Set the terminal in the directory which contains the docker-compose.yml
file and execute the following command to up this docker compose directly:
After executing this command you can open http://{your-host-ip}:8080
in your browser (for ex. http://localhost:8080
). You should see ThingsBoard login page. Use the following default credentials:
- System Administrator: [email protected] / sysadmin
- Tenant Administrator: [email protected] / tenant
- Customer User: [email protected] / customer
You can always change passwords for each account in account profile page.
Detaching, stop and start commands
Install Kafka Docker Linux
You can detach from session terminal with Ctrl-p
Ctrl-q
- the container will keep running in the background.
In case of any issues you can examine service logs for errors.For example to see ThingsBoard node logs execute the following command:
To stop the container:
To start the container:
Install Kafka Docker Windows
Upgrading
In order to update to the latest image, execute the following commands:
NOTE: if you use different database change image name in all commands from thingsboard/tb-postgres
to thingsboard/tb-cassandra
or thingsboard/tb
correspondingly.
NOTE: replace host’s directory ~/.mytb-data
with directory used during container creation.
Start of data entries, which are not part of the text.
import Mathlib
import HarnessLib
import Summits.HubbardSuperconductivity.HubbardSuperconductivity.Theorems.WeakCouplingBCSDefsKlCertB1gTPm03D0125Record
import Summits.HubbardSuperconductivity.HubbardSuperconductivity.Theorems.WeakCouplingBCSKlCertTPrimeWindowOfEngineRows

/-!
# Route `WeakCouplingBCS` — certificate half of `WcbcsKohnLuttingerB1g` (stmt-HubbardSuperconductivity-0158):
# the `(⅛, −0.3)` record `klCertB1gTPm03D0125` with its ANALYTIC hypothesis replaced by THREE NUMERICAL ENGINE ROWS

`klCertB1gTPm03D0125_dominates` (`Theorems/WeakCouplingBCSDefsKlCertB1gTPm03D0125Record.lean`, p714295) concludes `KLB1gDominatesTP (-3/10) mub mua gamma`
modulo (a) the enclosures `EnclosuresB1gTP c (-3/10)` and (b) the abstract analytic facts `KLTPAnalytic ε_{−0.3} μ` on the box.  By the generic engine-rows form
`kltp_window_U_of_engineRows` / `kltp_window_of_engineRows` (`Theorems/WeakCouplingBCSKlCertTPrimeWindowOfEngineRows.lean`), (b) follows from three statements of
the same KIND as (a) — explicit inequalities between integrals/functions of the tree and rationals — which the cell's interval engine certifies (gate cell
`gate-hubbard-kl`, `HOME/margin-1-g17/stage2j/out/engine_rows.json`, impl-1 arithmetic on the production table j326170 / geometry geomtp2; CLAIMED numbers):
* (E1) SPEED FLOOR `37/25 ≤ ‖∇ε_{−0.3}(k)‖²` on the Fermi curve for every `μ` of the box (engine: `‖∇ε‖ ∈ [1.216841, 2.306421]`, `1.216841² = 1.4807 > 1.48`);
* (E2) SUP BOUND `|χ₀[ε_{−0.3}](k + k′)| ≤ 53/100` for `k, k′` on the Fermi curve (engine: table sup `0.503122 ≤ UBF = 0.53`; `χ₀ ≥ 0`);
* (E3) POSITIVITY `9/10 ≤ ∫ u² dσ` for ONE trial per rival channel: table indices `1` (`A1g`), `5` (`A2g`), `9` (`B2g`), `12` (`E`, the `x`-member of the first doublet)
  (engine: `≥ 0.99955 / 0.99312 / 0.99743 / 0.99690`); the `B1g` witness is the record's own Ritz trial (`0 < Nlo ≤ ∫ Φ² dσ`, part of `checkB1gD` + E1).
Result: `klCertB1gTPm03D0125_dominates_of_engineRows` / `_dominatesAt_of_engineRows` — the record's conclusions MODULO (E1)–(E3) and `EnclosuresB1gTP (-3/10)`, with NO
abstract analytic hypothesis left.  Honest framing: ONE cell `(δ, t′) = (⅛, −3/10)`; `B1g` dominance MODULO named numerical hypotheses (enclosures + engine rows), none
proved here; `γ = 33811/2²⁰ = +0.0322` in the separate-enclosure currency (docket option (δ)) — NOT the DECIDED pairwise `+0.0435`, beside which it is printed; nothing
about other cells, `K₃`, `U₀`, the window or superconductivity; a Kohn–Luttinger `O(U²)` channel statement is not ODLRO; nothing here proves superconductivity in the
Hubbard model.
References: S. Raghu, S. A. Kivelson, D. J. Scalapino, Phys. Rev. B 81 (2010) 224505, §II (5)–(8), §III (17) and Fig. 3.
-/

noncomputable section

-- the tree's namespace `Summit.<Summit>.<Problem>.Theorems` repeats the summit name by design (D-0017)
set_option linter.dupNamespace false

namespace Summit.HubbardSuperconductivity.HubbardSuperconductivity.Theorems

open MeasureTheory Real CwKLChiralWindow Literature.MathematicalPhysics.QuantumLattice

/-- The rival-channel trial witnesses of the record: table indices `1, 5, 9, 12` fit `A1g, A2g, B2g, E` (kernel decision). [folklore] -/
theorem klCertB1gTPm03D0125_rival_fits :
    (klTab klCertB1gTPm03D0125.trials 1).fits D4Irrep.A1g = true ∧ (klTab klCertB1gTPm03D0125.trials 5).fits D4Irrep.A2g = true ∧
      (klTab klCertB1gTPm03D0125.trials 9).fits D4Irrep.B2g = true ∧ (klTab klCertB1gTPm03D0125.trials 12).fits D4Irrep.E = true := by
  decide +kernel

/-- **The `(⅛, −0.3)` record's weak-coupling dominance from ENGINE ROWS**: if, for every `μ` of the record's box, (E1) `37/25 ≤ ‖∇ε_{−0.3}‖²` on the Fermi curve,
(E2) `|χ₀[ε_{−0.3}](k + k′)| ≤ 53/100` on `F × F`, (E3) `9/10 ≤ ∫ u_i² dσ` for the table entries `i = 1, 5, 9, 12`, and (E4) the record's enclosures
`EnclosuresB1gTP (-3/10)` hold, then `KLB1gDominatesTP (-3/10) mub mua gamma`: `channelInf ε μ U B1g + gamma·U² ≤ channelInf ε μ U χ` for every `μ` of the box,
`0 < U < 1`, `χ ≠ B1g`. [cite: RaghuKivelsonScalapino2010, §II (5)-(8) and §III Fig. 3] -/
theorem klCertB1gTPm03D0125_dominates_of_engineRows
    (hspeed : ∀ bx ∈ klCertB1gTPm03D0125.boxes, ∀ μ ∈ Set.Icc (bx.mulo : ℝ) (bx.muhi : ℝ),
      ∀ k ∈ fermiCurve (squareDispersion 1 (-3 / 10)) μ,
        (37 / 25 : ℝ) ≤ (2 * sin (k 0) * (1 + 2 * (-3 / 10 : ℝ) * cos (k 1))) ^ 2 + (2 * sin (k 1) * (1 + 2 * (-3 / 10 : ℝ) * cos (k 0))) ^ 2)
    (hC : ∀ bx ∈ klCertB1gTPm03D0125.boxes, ∀ μ ∈ Set.Icc (bx.mulo : ℝ) (bx.muhi : ℝ),
      ∀ k ∈ fermiCurve (squareDispersion 1 (-3 / 10)) μ, ∀ k' ∈ fermiCurve (squareDispersion 1 (-3 / 10)) μ,
        |lindhardFunction (squareDispersion 1 (-3 / 10)) μ (k + k')| ≤ 53 / 100)
    (hpos : ∀ bx ∈ klCertB1gTPm03D0125.boxes, ∀ μ ∈ Set.Icc (bx.mulo : ℝ) (bx.muhi : ℝ), ∀ i ∈ [1, 5, 9, 12],
      (9 / 10 : ℝ) ≤ ∫ k, (klTab klCertB1gTPm03D0125.trials i).toFun k ^ 2 ∂fermiCurveMeasure (squareDispersion 1 (-3 / 10)) μ)
    (hE : klCertB1gTPm03D0125.EnclosuresB1gTP (-3 / 10)) :
    KLB1gDominatesTP (-3 / 10) ((klCertB1gTPm03D0125.mub : ℚ) : ℝ) ((klCertB1gTPm03D0125.mua : ℚ) : ℝ)
      ((klCertB1gTPm03D0125.gamma : ℚ) : ℝ) := by
  obtain ⟨h1, h5, h9, h12⟩ := klCertB1gTPm03D0125_rival_fits
  refine kltp_window_U_of_engineRows (-3 / 10) klCertB1gTPm03D0125 klCertB1gTPm03D0125_check (w := 37 / 25) (C := 53 / 100)
    (by norm_num) hspeed hC (fun bx hbx μ hμ χ hχ => ?_) hE
  have hp : ∀ i ∈ [1, 5, 9, 12], 0 < ∫ k, (klTab klCertB1gTPm03D0125.trials i).toFun k ^ 2
      ∂fermiCurveMeasure (squareDispersion 1 (-3 / 10)) μ :=
    fun i hi => lt_of_lt_of_le (by norm_num) (hpos bx hbx μ hμ i hi)
  cases χ with
  | A1g => exact ⟨1, h1, hp 1 (by simp)⟩
  | A2g => exact ⟨5, h5, hp 5 (by simp)⟩
  | B1g => exact absurd rfl hχ
  | B2g => exact ⟨9, h9, hp 9 (by simp)⟩
  | E => exact ⟨12, h12, hp 12 (by simp)⟩

/-- The `U = 1` form from the same engine rows: `KLB1gDominatesAtTP (-3/10) mub mua gamma`. [cite: RaghuKivelsonScalapino2010, §III Fig. 3] -/
theorem klCertB1gTPm03D0125_dominatesAt_of_engineRows
    (hspeed : ∀ bx ∈ klCertB1gTPm03D0125.boxes, ∀ μ ∈ Set.Icc (bx.mulo : ℝ) (bx.muhi : ℝ),
      ∀ k ∈ fermiCurve (squareDispersion 1 (-3 / 10)) μ,
        (37 / 25 : ℝ) ≤ (2 * sin (k 0) * (1 + 2 * (-3 / 10 : ℝ) * cos (k 1))) ^ 2 + (2 * sin (k 1) * (1 + 2 * (-3 / 10 : ℝ) * cos (k 0))) ^ 2)
    (hC : ∀ bx ∈ klCertB1gTPm03D0125.boxes, ∀ μ ∈ Set.Icc (bx.mulo : ℝ) (bx.muhi : ℝ),
      ∀ k ∈ fermiCurve (squareDispersion 1 (-3 / 10)) μ, ∀ k' ∈ fermiCurve (squareDispersion 1 (-3 / 10)) μ,
        |lindhardFunction (squareDispersion 1 (-3 / 10)) μ (k + k')| ≤ 53 / 100)
    (hpos : ∀ bx ∈ klCertB1gTPm03D0125.boxes, ∀ μ ∈ Set.Icc (bx.mulo : ℝ) (bx.muhi : ℝ), ∀ i ∈ [1, 5, 9, 12],
      (9 / 10 : ℝ) ≤ ∫ k, (klTab klCertB1gTPm03D0125.trials i).toFun k ^ 2 ∂fermiCurveMeasure (squareDispersion 1 (-3 / 10)) μ)
    (hE : klCertB1gTPm03D0125.EnclosuresB1gTP (-3 / 10)) :
    KLB1gDominatesAtTP (-3 / 10) ((klCertB1gTPm03D0125.mub : ℚ) : ℝ) ((klCertB1gTPm03D0125.mua : ℚ) : ℝ)
      ((klCertB1gTPm03D0125.gamma : ℚ) : ℝ) := by
  obtain ⟨h1, h5, h9, h12⟩ := klCertB1gTPm03D0125_rival_fits
  refine kltp_window_of_engineRows (-3 / 10) klCertB1gTPm03D0125 klCertB1gTPm03D0125_check (w := 37 / 25) (C := 53 / 100)
    (by norm_num) hspeed hC (fun bx hbx μ hμ χ hχ => ?_) hE
  have hp : ∀ i ∈ [1, 5, 9, 12], 0 < ∫ k, (klTab klCertB1gTPm03D0125.trials i).toFun k ^ 2
      ∂fermiCurveMeasure (squareDispersion 1 (-3 / 10)) μ :=
    fun i hi => lt_of_lt_of_le (by norm_num) (hpos bx hbx μ hμ i hi)
  cases χ with
  | A1g => exact ⟨1, h1, hp 1 (by simp)⟩
  | A2g => exact ⟨5, h5, hp 5 (by simp)⟩
  | B1g => exact absurd rfl hχ
  | B2g => exact ⟨9, h9, hp 9 (by simp)⟩
  | E => exact ⟨12, h12, hp 12 (by simp)⟩

end Summit.HubbardSuperconductivity.HubbardSuperconductivity.Theorems

end
/-- **Norm continuity of the scaling action on the weighted space** (p. 105: "the scaling action `S`
of `ℝ₊*` on the Hilbert space of functions on `ℝ` with the norm `‖f‖₁² = ∫|f(s)|²(1+log(1+s²))ds` is
pointwise norm continuous"): for a continuous `F` of finite weighted norm and `ρ_n → 1`,
`1 ≤ ρ_n ≤ 2`, `‖F − F(·/ρ_n)‖₁ → 0`.  Printed: uniform boundedness of `S(ρ)` near `1` + continuity on
the dense subspace `C_c`; here: the same uniform bound gives convergence of the norms
`‖F(·/ρ_n)‖₁ → ‖F‖₁` (dominated convergence after the substitution `t = ρ_n u`), and pointwise
convergence + convergence of norms ⇒ norm convergence (Fatou applied to
`2|F|² + 2|F(·/ρ_n)|² − |F − F(·/ρ_n)|² ≥ 0`).
[cite: ConnesConsani2023, proof of Lemma 2.2, eq. (2.17) «quadratsemi4» and the paragraph after it, p. 105 (arXiv chunk p0007:L40–L52)] -/
theorem tendsto_lintegral_sub_dilate {F : ℝ → ℂ} (hF : Continuous F)
    (hE : ∫⁻ t, ENNReal.ofReal (‖F t‖ ^ 2 * (1 + Real.log (1 + t ^ 2))) < ∞)
    {ρ : ℕ → ℝ} (hρ1 : ∀ n, 1 ≤ ρ n) (hρ2 : ∀ n, ρ n ≤ 2) (hρ : Tendsto ρ atTop (𝓝 1)) :
    Tendsto (fun n ↦ ∫⁻ t, ENNReal.ofReal
      (‖F t - F (t / ρ n)‖ ^ 2 * (1 + Real.log (1 + t ^ 2)))) atTop (𝓝 0) := by
  have hρ0 : ∀ n, 0 < ρ n := fun n ↦ lt_of_lt_of_le one_pos (hρ1 n)
  -- notation
  set w : ℝ → ℝ := fun t ↦ 1 + Real.log (1 + t ^ 2) with hw
  have hw0 : ∀ t, 0 ≤ w t := fun t ↦ logW_nonneg t
  have hwc : Continuous w := continuous_logW
  set A : ℝ≥0∞ := ∫⁻ t, ENNReal.ofReal (‖F t‖ ^ 2 * w t) with hA
  have hAtop : A ≠ ∞ := hE.ne
  have h4eq : ∫⁻ s, ENNReal.ofReal (4 * (‖F s‖ ^ 2 * w s)) = 4 * A := by
    rw [hA, ← lintegral_const_mul' _ _ (by norm_num)]
    refine lintegral_congr fun s ↦ ?_
    rw [ENNReal.ofReal_mul (by norm_num), show ENNReal.ofReal 4 = 4 by norm_num]
  set G : ℕ → ℝ → ℂ := fun n t ↦ F (t / ρ n) with hG
  set u : ℕ → ℝ → ℝ≥0∞ := fun n t ↦ ENNReal.ofReal (‖F t - G n t‖ ^ 2 * w t) with hu
  set v : ℕ → ℝ → ℝ≥0∞ := fun n t ↦ ENNReal.ofReal ((2 * ‖F t‖ ^ 2 + 2 * ‖G n t‖ ^ 2) * w t)
    with hv
  set d : ℕ → ℝ → ℝ≥0∞ := fun n t ↦
    ENNReal.ofReal ((2 * ‖F t‖ ^ 2 + 2 * ‖G n t‖ ^ 2 - ‖F t - G n t‖ ^ 2) * w t) with hd
  show Tendsto (fun n ↦ ∫⁻ t, u n t) atTop (𝓝 0)
  -- continuity / measurability
  have hGc : ∀ n, Continuous (G n) := fun n ↦ hF.comp (continuous_id.div_const _)
  have hum : ∀ n, Measurable (u n) := fun n ↦
    ((((hF.sub (hGc n)).norm.pow 2).mul hwc).measurable).ennreal_ofReal
  have hvm : ∀ n, Measurable (v n) := fun n ↦
    ((((continuous_const.mul (hF.norm.pow 2)).add
      (continuous_const.mul ((hGc n).norm.pow 2))).mul hwc).measurable).ennreal_ofReal
  have hdm : ∀ n, Measurable (d n) := fun n ↦
    (((((continuous_const.mul (hF.norm.pow 2)).add
      (continuous_const.mul ((hGc n).norm.pow 2))).sub ((hF.sub (hGc n)).norm.pow 2)).mul
        hwc).measurable).ennreal_ofReal
  -- pointwise algebra: `d + u = v`, `u ≤ v`
  have hpar : ∀ n t, ‖F t - G n t‖ ^ 2 ≤ 2 * ‖F t‖ ^ 2 + 2 * ‖G n t‖ ^ 2 := by
    intro n t
    have h1 : ‖F t - G n t‖ ≤ ‖F t‖ + ‖G n t‖ := norm_sub_le _ _
    nlinarith [norm_nonneg (F t - G n t), norm_nonneg (F t), norm_nonneg (G n t),
      sq_nonneg (‖F t‖ - ‖G n t‖)]
  have hdu : ∀ n t, d n t + u n t = v n t := by
    intro n t
    simp only [hd, hu, hv]
    rw [← ENNReal.ofReal_add (mul_nonneg (by linarith [hpar n t]) (hw0 t))
      (mul_nonneg (sq_nonneg _) (hw0 t))]
    congr 1
    ring
  have huv : ∀ n t, u n t ≤ v n t := fun n t ↦ by
    rw [← hdu n t]; exact le_add_self
  -- (i) convergence of the norms: `∫ v n → 4A`
  have hB : Tendsto (fun n ↦ ∫⁻ t, ENNReal.ofReal (‖G n t‖ ^ 2 * w t)) atTop (𝓝 A) := by
    -- substitution `t = ρ u`
    have hsubst : ∀ n, ∫⁻ t, ENNReal.ofReal (‖G n t‖ ^ 2 * w t) =
        ENNReal.ofReal (ρ n) * ∫⁻ s, ENNReal.ofReal (‖F s‖ ^ 2 * w (ρ n * s)) := by
      intro n
      have h := lintegral_comp_mul_left' (fun s ↦ ENNReal.ofReal (‖F s‖ ^ 2 * w (ρ n * s)))
        (inv_ne_zero (hρ0 n).ne')
      rw [inv_inv, abs_of_pos (hρ0 n)] at h
      rw [← h]
      refine lintegral_congr fun t ↦ ?_
      simp only [hG]
      rw [show t / ρ n = (ρ n)⁻¹ * t by rw [div_eq_inv_mul], ← mul_assoc,
        mul_inv_cancel₀ (hρ0 n).ne', one_mul]
    simp_rw [hsubst]
    -- dominated convergence for the inner integrals
    have hinner : Tendsto (fun n ↦ ∫⁻ s, ENNReal.ofReal (‖F s‖ ^ 2 * w (ρ n * s))) atTop
        (𝓝 A) := by
      refine tendsto_lintegral_of_dominated_convergence'
        (fun s ↦ ENNReal.ofReal (4 * (‖F s‖ ^ 2 * w s))) (fun n ↦ ?_) (fun n ↦ ?_) ?_ ?_
      · exact (((hF.norm.pow 2).mul (hwc.comp (continuous_const.mul continuous_id))).measurable
          ).ennreal_ofReal.aemeasurable
      · refine Eventually.of_forall fun s ↦ ENNReal.ofReal_le_ofReal ?_
        have h := logW_mul_le (hρ0 n).le (hρ2 n) s
        have hn := sq_nonneg ‖F s‖
        calc ‖F s‖ ^ 2 * w (ρ n * s) ≤ ‖F s‖ ^ 2 * (4 * w s) := mul_le_mul_of_nonneg_left h hn
          _ = 4 * (‖F s‖ ^ 2 * w s) := by ring
      · rw [h4eq]
        exact ENNReal.mul_ne_top (by norm_num) hAtop
      · refine Eventually.of_forall fun s ↦ ?_
        refine ENNReal.tendsto_ofReal (Tendsto.const_mul _ ?_)
        have h1 : Tendsto (fun n ↦ ρ n * s) atTop (𝓝 (1 * s)) := hρ.mul_const s
        rw [one_mul] at h1
        exact (hwc.tendsto s).comp h1
    have hone : Tendsto (fun n ↦ ENNReal.ofReal (ρ n)) atTop (𝓝 1) := by
      have h := ENNReal.tendsto_ofReal hρ
      rwa [ENNReal.ofReal_one] at h
    have h := ENNReal.Tendsto.mul hone (Or.inl one_ne_zero) hinner (Or.inr ENNReal.one_ne_top)
    rwa [one_mul] at h
  have hm2 : Measurable (fun t : ℝ ↦ 2 * ENNReal.ofReal (‖F t‖ ^ 2 * w t)) :=
    (((hF.norm.pow 2).mul hwc).measurable.ennreal_ofReal).const_mul _
  have hVeq : ∀ n, ∫⁻ t, v n t = 2 * A + 2 * ∫⁻ t, ENNReal.ofReal (‖G n t‖ ^ 2 * w t) := by
    intro n
    rw [hA, ← lintegral_const_mul' _ _ (by norm_num), ← lintegral_const_mul' _ _ (by norm_num),
      ← lintegral_add_left hm2]
    refine lintegral_congr fun t ↦ ?_
    simp only [hv]
    rw [show (2 : ℝ≥0∞) = ENNReal.ofReal 2 by norm_num, ← ENNReal.ofReal_mul zero_le_two,
      ← ENNReal.ofReal_mul zero_le_two,
      ← ENNReal.ofReal_add (mul_nonneg zero_le_two (mul_nonneg (sq_nonneg _) (hw0 t)))
        (mul_nonneg zero_le_two (mul_nonneg (sq_nonneg _) (hw0 t)))]
    congr 1
    ring
  have hV : Tendsto (fun n ↦ ∫⁻ t, v n t) atTop (𝓝 (2 * A + 2 * A)) := by
    simp_rw [hVeq]
    exact tendsto_const_nhds.add (ENNReal.Tendsto.const_mul hB (Or.inr (by norm_num)))
  -- (ii) pointwise convergence `G n t → F t`, hence `d n t → 4|F t|² w t`
  have hGlim : ∀ t, Tendsto (fun n ↦ G n t) atTop (𝓝 (F t)) := by
    intro t
    have h1 : Tendsto (fun n ↦ t / ρ n) atTop (𝓝 (t / 1)) :=
      tendsto_const_nhds.div hρ one_ne_zero
    rw [div_one] at h1
    exact (hF.tendsto t).comp h1
  have hdlim : ∀ t, Tendsto (fun n ↦ d n t) atTop (𝓝 (ENNReal.ofReal (4 * (‖F t‖ ^ 2 * w t)))) := by
    intro t
    have h1 := hGlim t
    have h2 : Tendsto (fun n ↦ F t - G n t) atTop (𝓝 0) := by
      have := (tendsto_const_nhds (x := F t)).sub h1
      rwa [sub_self] at this
    have h3 : Tendsto (fun n ↦ (2 * ‖F t‖ ^ 2 + 2 * ‖G n t‖ ^ 2 - ‖F t - G n t‖ ^ 2) * w t)
        atTop (𝓝 ((2 * ‖F t‖ ^ 2 + 2 * ‖F t‖ ^ 2 - ‖(0 : ℂ)‖ ^ 2) * w t)) :=
      ((tendsto_const_nhds.add ((h1.norm.pow 2).const_mul 2)).sub (h2.norm.pow 2)).mul_const _
    have e : (2 * ‖F t‖ ^ 2 + 2 * ‖F t‖ ^ 2 - ‖(0 : ℂ)‖ ^ 2) * w t = 4 * (‖F t‖ ^ 2 * w t) := by
      rw [norm_zero]; ring
    rw [e] at h3
    exact ENNReal.tendsto_ofReal h3
  -- (iii) Fatou
  have hFatou : 4 * A ≤ liminf (fun n ↦ ∫⁻ t, d n t) atTop := by
    rw [← h4eq]
    calc ∫⁻ t, ENNReal.ofReal (4 * (‖F t‖ ^ 2 * w t))
        = ∫⁻ t, liminf (fun n ↦ d n t) atTop := lintegral_congr fun t ↦ (hdlim t).liminf_eq.symm
      _ ≤ liminf (fun n ↦ ∫⁻ t, d n t) atTop := lintegral_liminf_le' fun n ↦ (hdm n).aemeasurable
  have hsum : ∀ n, (∫⁻ t, d n t) + ∫⁻ t, u n t = ∫⁻ t, v n t := by
    intro n
    rw [← lintegral_add_left (hdm n)]
    exact lintegral_congr fun t ↦ hdu n t
  have hVfin : ∀ n, ∫⁻ t, v n t ≠ ∞ := by
    intro n
    have h1 := hVeq n
    -- the dilated energy is finite by the uniform bound `w(ρ t) ≤ 4 w(t)`
    have h2 : ∫⁻ t, ENNReal.ofReal (‖G n t‖ ^ 2 * w t) ≤ ENNReal.ofReal (ρ n) * (4 * A) := by
      have h := lintegral_comp_mul_left' (fun s ↦ ENNReal.ofReal (‖F s‖ ^ 2 * w (ρ n * s)))
        (inv_ne_zero (hρ0 n).ne')
      rw [inv_inv, abs_of_pos (hρ0 n)] at h
      have e1 : ∫⁻ t, ENNReal.ofReal (‖G n t‖ ^ 2 * w t) =
          ∫⁻ t, ENNReal.ofReal (‖F ((ρ n)⁻¹ * t)‖ ^ 2 * w (ρ n * ((ρ n)⁻¹ * t))) := by
        refine lintegral_congr fun t ↦ ?_
        simp only [hG]
        rw [show t / ρ n = (ρ n)⁻¹ * t by rw [div_eq_inv_mul], ← mul_assoc,
          mul_inv_cancel₀ (hρ0 n).ne', one_mul]
      have hle : ∫⁻ s, ENNReal.ofReal (‖F s‖ ^ 2 * w (ρ n * s)) ≤ 4 * A := by
        rw [← h4eq]
        refine lintegral_mono fun s ↦ ENNReal.ofReal_le_ofReal ?_
        have hl := logW_mul_le (hρ0 n).le (hρ2 n) s
        have hn := sq_nonneg ‖F s‖
        calc ‖F s‖ ^ 2 * w (ρ n * s) ≤ ‖F s‖ ^ 2 * (4 * w s) := mul_le_mul_of_nonneg_left hl hn
          _ = 4 * (‖F s‖ ^ 2 * w s) := by ring
      rw [e1, h]
      gcongr
    rw [h1]
    refine ENNReal.add_ne_top.2 ⟨ENNReal.mul_ne_top (by norm_num) hAtop, ENNReal.mul_ne_top
      (by norm_num) (ne_top_of_le_ne_top ?_ h2)⟩
    exact ENNReal.mul_ne_top ENNReal.ofReal_ne_top (ENNReal.mul_ne_top (by norm_num) hAtop)
  -- the ε-argument
  rw [ENNReal.tendsto_nhds_zero]
  intro ε hε
  have hε2 : 0 < ε / 2 := ENNReal.half_pos hε.ne'
  have h4A : 2 * A + 2 * A = 4 * A := by rw [← add_mul]; norm_num
  have hA4 : 4 * A ≠ ∞ := ENNReal.mul_ne_top (by norm_num) hAtop
  rw [h4A] at hV
  have hVev : ∀ᶠ n in atTop, ∫⁻ t, v n t ≤ 4 * A + ε / 2 :=
    (((ENNReal.tendsto_nhds hA4).1 hV) (ε / 2) hε2).mono fun n hn ↦ hn.2
  by_cases hcase : 4 * A ≤ ε / 2
  · filter_upwards [hVev] with n hn
    calc ∫⁻ t, u n t ≤ ∫⁻ t, v n t := lintegral_mono fun t ↦ huv n t
      _ ≤ 4 * A + ε / 2 := hn
      _ ≤ ε / 2 + ε / 2 := add_le_add hcase le_rfl
      _ = ε := ENNReal.add_halves ε
  · rw [not_le] at hcase
    have hc : 4 * A - ε / 2 < liminf (fun n ↦ ∫⁻ t, d n t) atTop :=
      lt_of_lt_of_le (ENNReal.sub_lt_self hA4 (ne_of_gt (lt_trans hε2 hcase)) hε2.ne') hFatou
    have hDev : ∀ᶠ n in atTop, 4 * A - ε / 2 < ∫⁻ t, d n t := eventually_lt_of_lt_liminf hc
    filter_upwards [hVev, hDev] with n hVn hDn
    have hDfin : ∫⁻ t, d n t ≠ ∞ :=
      ne_top_of_le_ne_top (hVfin n) (by rw [← hsum n]; exact le_self_add)
    have hU : ∫⁻ t, u n t = (∫⁻ t, v n t) - ∫⁻ t, d n t :=
      ENNReal.eq_sub_of_add_eq hDfin (by rw [add_comm]; exact hsum n)
    rw [hU]
    calc (∫⁻ t, v n t) - ∫⁻ t, d n t ≤ (4 * A + ε / 2) - (4 * A - ε / 2) := tsub_le_tsub hVn hDn.le
      _ ≤ ε := by
          rw [tsub_le_iff_right]
          have key : 4 * A + ε / 2 = ε + (4 * A - ε / 2) := by
            calc 4 * A + ε / 2 = (ε / 2 + (4 * A - ε / 2)) + ε / 2 := by
                  rw [add_tsub_cancel_of_le hcase.le]
              _ = (ε / 2 + ε / 2) + (4 * A - ε / 2) := by ring
              _ = ε + (4 * A - ε / 2) := by rw [ENNReal.add_halves]
          exact key.le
NOTE: if you have used one database and want to try another one, then remove the current docker container using docker-compose rm
command and use different directory for ~/.mytb-data
in docker-compose.yml
.
Troubleshooting
DNS issues
Note If you observe errors related to DNS issues, for example
Install Kafka Docker Centos
You may configure your system to use Google public DNS servers. See corresponding Linux and Mac OS instructions.
Next steps
Getting started guides - These guides provide quick overview of main ThingsBoard features. Designed to be completed in 15-30 minutes.
Connect your device - Learn how to connect devices based on your connectivity technology or solution.
Data visualization - These guides contain instructions how to configure complex ThingsBoard dashboards.
Data processing & actions - Learn how to use ThingsBoard Rule Engine.
IoT Data analytics - Learn how to use rule engine to perform basic analytics tasks.
Hardware samples - Learn how to connect various hardware platforms to ThingsBoard.
Advanced features - Learn about advanced ThingsBoard features.
Contribution and Development - Learn about contribution and development in ThingsBoard.